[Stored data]
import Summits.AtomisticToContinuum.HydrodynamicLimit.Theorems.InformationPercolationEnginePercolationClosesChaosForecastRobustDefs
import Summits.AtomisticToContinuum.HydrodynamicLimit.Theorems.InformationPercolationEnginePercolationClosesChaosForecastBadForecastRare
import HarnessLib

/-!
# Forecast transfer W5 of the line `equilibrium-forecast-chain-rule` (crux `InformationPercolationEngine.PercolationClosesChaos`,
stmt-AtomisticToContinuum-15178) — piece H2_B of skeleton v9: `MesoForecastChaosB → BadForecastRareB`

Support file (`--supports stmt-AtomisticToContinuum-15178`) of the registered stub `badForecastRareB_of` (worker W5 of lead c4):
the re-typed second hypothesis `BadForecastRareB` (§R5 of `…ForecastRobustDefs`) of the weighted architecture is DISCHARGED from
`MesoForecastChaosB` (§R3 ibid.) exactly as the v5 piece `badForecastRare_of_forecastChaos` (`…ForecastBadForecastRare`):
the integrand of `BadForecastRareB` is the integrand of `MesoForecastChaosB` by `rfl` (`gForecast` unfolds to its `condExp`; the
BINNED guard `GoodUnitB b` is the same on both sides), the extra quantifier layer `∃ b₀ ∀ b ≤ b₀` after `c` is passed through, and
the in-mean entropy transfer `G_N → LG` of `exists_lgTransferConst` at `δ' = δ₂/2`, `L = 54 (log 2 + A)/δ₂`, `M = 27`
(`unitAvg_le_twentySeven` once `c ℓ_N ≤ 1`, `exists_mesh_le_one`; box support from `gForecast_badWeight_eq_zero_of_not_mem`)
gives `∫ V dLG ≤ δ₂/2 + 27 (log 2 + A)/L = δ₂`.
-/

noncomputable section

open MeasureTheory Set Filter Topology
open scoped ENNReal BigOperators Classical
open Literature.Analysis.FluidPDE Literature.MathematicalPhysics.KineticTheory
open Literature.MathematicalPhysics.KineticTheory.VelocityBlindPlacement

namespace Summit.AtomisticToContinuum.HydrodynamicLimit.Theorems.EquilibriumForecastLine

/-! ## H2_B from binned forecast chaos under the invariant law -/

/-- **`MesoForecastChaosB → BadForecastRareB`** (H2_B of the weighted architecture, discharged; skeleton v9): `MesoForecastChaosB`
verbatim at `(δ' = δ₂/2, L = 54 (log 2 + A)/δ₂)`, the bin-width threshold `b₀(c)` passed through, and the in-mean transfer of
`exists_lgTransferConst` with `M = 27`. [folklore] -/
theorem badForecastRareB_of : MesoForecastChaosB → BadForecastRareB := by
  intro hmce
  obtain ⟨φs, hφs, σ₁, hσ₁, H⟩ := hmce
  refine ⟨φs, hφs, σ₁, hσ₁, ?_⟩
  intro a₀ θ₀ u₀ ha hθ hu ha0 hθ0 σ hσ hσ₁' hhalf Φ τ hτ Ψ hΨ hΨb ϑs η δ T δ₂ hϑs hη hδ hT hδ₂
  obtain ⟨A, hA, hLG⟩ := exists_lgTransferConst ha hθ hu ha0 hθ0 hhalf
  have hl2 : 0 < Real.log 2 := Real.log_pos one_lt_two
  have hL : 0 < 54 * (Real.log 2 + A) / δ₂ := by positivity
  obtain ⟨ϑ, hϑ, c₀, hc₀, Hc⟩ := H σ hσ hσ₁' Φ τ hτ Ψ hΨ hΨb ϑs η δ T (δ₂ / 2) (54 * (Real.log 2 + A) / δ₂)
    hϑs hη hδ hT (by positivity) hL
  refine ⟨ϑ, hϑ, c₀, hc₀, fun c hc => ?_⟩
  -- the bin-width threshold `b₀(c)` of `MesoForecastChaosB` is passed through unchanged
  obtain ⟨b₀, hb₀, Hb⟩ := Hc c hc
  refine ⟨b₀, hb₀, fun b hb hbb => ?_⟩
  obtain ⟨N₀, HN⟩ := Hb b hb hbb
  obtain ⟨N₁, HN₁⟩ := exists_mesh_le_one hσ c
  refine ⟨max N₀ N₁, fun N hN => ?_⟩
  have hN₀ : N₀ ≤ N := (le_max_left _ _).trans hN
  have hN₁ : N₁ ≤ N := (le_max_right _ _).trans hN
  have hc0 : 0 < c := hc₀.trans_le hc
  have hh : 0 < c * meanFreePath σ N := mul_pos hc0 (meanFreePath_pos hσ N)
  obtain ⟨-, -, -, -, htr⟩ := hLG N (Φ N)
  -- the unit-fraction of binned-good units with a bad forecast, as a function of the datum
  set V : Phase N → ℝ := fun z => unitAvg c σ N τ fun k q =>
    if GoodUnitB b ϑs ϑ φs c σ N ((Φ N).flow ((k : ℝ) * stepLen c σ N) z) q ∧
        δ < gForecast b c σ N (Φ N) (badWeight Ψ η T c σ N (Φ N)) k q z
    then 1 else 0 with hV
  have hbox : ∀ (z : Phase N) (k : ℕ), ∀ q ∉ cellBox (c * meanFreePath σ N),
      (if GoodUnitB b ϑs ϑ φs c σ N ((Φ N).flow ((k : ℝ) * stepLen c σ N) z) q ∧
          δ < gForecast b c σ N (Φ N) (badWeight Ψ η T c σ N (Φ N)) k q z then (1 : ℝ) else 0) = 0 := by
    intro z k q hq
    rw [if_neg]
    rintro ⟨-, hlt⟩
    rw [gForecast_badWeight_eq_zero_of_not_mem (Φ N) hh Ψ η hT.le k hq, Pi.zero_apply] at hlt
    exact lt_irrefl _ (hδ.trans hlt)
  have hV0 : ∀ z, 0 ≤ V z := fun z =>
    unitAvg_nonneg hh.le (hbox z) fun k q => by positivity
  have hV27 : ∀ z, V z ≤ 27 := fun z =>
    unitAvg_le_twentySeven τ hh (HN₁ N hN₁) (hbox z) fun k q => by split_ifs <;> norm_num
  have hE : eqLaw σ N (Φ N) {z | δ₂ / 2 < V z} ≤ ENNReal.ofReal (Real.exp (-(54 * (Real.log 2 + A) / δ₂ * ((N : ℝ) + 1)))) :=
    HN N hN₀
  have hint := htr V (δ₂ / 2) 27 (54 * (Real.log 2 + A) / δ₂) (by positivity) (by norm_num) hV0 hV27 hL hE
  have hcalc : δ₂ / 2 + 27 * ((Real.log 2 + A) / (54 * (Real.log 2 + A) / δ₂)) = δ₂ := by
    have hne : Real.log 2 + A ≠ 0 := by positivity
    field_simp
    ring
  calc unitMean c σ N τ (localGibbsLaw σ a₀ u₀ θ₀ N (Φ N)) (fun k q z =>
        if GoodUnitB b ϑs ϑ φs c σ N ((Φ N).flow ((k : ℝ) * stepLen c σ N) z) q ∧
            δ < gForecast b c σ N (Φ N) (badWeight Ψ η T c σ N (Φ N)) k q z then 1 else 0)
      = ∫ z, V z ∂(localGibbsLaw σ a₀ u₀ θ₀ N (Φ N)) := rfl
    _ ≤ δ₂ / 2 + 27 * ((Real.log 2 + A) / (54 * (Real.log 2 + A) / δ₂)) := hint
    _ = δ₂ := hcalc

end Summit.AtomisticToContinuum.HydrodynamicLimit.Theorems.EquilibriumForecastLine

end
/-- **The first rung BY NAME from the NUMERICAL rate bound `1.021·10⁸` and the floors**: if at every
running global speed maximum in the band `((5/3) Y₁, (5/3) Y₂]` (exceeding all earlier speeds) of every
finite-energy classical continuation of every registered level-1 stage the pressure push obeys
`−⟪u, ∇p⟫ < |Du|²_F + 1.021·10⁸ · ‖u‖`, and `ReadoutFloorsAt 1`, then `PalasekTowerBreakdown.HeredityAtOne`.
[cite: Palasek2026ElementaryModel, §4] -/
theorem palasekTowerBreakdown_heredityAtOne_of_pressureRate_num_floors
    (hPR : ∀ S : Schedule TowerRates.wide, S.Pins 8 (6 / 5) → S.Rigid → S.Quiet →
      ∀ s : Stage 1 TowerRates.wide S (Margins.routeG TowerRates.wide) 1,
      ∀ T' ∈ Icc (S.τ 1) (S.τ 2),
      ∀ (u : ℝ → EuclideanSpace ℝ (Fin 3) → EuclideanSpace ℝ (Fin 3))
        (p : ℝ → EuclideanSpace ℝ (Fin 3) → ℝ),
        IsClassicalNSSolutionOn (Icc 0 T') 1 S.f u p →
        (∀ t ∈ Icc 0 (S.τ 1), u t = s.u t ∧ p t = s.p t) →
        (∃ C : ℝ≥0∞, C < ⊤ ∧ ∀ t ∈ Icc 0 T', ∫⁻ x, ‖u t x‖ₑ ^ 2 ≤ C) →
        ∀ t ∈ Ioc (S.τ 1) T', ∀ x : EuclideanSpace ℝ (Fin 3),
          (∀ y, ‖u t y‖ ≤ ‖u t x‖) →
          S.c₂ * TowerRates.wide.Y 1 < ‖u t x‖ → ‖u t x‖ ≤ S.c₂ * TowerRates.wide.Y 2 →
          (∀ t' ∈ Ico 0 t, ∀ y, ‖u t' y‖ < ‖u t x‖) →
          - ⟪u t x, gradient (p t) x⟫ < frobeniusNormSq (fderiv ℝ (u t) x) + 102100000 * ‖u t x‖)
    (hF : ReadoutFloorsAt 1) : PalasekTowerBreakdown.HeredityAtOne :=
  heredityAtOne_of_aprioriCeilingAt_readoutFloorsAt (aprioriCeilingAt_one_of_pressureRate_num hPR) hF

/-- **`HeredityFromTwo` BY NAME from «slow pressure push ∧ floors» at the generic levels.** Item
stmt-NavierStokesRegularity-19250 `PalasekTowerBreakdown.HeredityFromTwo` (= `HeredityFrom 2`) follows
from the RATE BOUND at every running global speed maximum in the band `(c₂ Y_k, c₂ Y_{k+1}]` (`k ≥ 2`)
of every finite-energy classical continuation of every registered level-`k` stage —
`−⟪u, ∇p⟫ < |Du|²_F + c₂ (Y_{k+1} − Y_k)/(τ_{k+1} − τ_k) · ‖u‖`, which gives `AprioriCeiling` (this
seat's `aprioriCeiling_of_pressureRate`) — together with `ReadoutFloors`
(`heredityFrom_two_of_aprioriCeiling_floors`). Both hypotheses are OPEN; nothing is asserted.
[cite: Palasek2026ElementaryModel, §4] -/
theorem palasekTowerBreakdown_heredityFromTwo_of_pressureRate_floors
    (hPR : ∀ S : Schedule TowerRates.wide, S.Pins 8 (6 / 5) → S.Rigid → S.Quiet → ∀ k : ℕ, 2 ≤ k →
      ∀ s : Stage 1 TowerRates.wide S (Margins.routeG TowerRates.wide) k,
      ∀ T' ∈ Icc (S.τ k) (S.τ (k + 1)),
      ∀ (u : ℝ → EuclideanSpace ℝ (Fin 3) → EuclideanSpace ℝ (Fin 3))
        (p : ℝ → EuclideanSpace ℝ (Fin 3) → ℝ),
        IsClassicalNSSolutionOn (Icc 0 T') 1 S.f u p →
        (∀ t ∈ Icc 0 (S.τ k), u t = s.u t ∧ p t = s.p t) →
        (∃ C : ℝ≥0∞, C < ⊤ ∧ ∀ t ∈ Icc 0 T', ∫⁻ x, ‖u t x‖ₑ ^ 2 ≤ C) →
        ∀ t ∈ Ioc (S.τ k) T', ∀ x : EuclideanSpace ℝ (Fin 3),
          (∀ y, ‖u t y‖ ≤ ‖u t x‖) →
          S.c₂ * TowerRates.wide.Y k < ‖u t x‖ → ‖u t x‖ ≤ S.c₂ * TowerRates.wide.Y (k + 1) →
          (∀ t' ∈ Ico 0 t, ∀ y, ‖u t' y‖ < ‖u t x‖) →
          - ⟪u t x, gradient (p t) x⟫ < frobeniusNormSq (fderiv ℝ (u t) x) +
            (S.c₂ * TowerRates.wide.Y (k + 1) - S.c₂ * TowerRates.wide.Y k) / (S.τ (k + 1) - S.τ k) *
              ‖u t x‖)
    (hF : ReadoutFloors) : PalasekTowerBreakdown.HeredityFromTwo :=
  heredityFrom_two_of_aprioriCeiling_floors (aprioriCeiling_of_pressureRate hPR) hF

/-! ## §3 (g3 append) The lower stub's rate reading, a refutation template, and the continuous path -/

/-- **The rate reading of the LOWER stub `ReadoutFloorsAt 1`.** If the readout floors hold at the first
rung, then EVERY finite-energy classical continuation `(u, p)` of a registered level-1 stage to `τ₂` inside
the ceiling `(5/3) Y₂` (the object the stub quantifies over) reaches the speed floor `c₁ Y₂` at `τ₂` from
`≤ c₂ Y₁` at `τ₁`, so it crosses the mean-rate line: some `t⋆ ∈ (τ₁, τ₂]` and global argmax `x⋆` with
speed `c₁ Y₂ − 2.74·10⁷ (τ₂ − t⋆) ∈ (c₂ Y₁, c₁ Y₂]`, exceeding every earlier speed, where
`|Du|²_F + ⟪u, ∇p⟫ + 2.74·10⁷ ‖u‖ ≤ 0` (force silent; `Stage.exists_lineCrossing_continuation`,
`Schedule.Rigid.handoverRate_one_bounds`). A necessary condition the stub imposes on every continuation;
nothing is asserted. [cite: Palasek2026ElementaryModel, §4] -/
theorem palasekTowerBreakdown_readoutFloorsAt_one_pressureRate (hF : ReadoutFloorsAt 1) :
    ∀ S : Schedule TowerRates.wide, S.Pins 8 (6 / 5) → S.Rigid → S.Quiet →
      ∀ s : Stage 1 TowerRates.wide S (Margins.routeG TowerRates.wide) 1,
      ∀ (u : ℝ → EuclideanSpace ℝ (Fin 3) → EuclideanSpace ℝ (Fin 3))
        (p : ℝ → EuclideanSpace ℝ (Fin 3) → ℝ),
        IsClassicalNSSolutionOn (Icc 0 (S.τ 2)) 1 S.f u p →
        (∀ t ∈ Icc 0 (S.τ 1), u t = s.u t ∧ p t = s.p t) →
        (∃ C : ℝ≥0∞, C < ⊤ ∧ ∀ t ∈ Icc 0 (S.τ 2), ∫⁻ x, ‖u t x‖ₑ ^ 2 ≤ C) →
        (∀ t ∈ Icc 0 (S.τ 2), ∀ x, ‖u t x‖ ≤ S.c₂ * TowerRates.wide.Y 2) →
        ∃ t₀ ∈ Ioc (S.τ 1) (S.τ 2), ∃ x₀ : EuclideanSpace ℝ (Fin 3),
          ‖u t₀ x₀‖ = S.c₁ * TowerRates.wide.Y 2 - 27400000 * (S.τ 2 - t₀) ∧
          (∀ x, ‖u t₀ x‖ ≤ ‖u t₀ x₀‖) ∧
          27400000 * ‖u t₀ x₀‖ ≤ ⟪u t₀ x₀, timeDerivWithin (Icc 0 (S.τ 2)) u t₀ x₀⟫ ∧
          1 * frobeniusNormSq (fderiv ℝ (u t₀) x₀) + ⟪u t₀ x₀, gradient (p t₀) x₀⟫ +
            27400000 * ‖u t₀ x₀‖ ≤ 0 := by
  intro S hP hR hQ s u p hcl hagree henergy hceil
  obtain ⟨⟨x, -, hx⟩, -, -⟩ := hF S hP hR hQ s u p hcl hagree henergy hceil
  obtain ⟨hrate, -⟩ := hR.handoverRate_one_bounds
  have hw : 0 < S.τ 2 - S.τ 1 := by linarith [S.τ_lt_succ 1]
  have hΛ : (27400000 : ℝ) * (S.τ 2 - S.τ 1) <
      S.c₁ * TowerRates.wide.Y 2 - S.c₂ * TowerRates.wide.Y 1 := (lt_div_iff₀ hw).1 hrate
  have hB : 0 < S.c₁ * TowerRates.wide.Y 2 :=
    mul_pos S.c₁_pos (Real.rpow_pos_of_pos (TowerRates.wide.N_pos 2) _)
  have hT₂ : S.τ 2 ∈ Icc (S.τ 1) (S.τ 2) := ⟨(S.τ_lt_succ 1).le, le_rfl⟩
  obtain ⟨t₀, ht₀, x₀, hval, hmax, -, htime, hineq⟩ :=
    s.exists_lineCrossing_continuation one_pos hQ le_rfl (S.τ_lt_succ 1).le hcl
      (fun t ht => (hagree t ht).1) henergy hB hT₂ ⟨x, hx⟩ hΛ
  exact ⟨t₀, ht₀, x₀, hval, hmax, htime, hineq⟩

TASK DETAILS:
Will you return exactly the lines above from the one with "refine ⟨ϑ, hϑ, c₀, hc₀, fun c hc => ?_⟩" down to the one with "have hc0 : 0 < c := hc₀.trans_le hc", counting both as part of the range?

EXERCISE RESULT:
  refine ⟨ϑ, hϑ, c₀, hc₀, fun c hc => ?_⟩
  -- the bin-width threshold `b₀(c)` of `MesoForecastChaosB` is passed through unchanged
  obtain ⟨b₀, hb₀, Hb⟩ := Hc c hc
  refine ⟨b₀, hb₀, fun b hb hbb => ?_⟩
  obtain ⟨N₀, HN⟩ := Hb b hb hbb
  obtain ⟨N₁, HN₁⟩ := exists_mesh_le_one hσ c
  refine ⟨max N₀ N₁, fun N hN => ?_⟩
  have hN₀ : N₀ ≤ N := (le_max_left _ _).trans hN
  have hN₁ : N₁ ≤ N := (le_max_right _ _).trans hN
  have hc0 : 0 < c := hc₀.trans_le hc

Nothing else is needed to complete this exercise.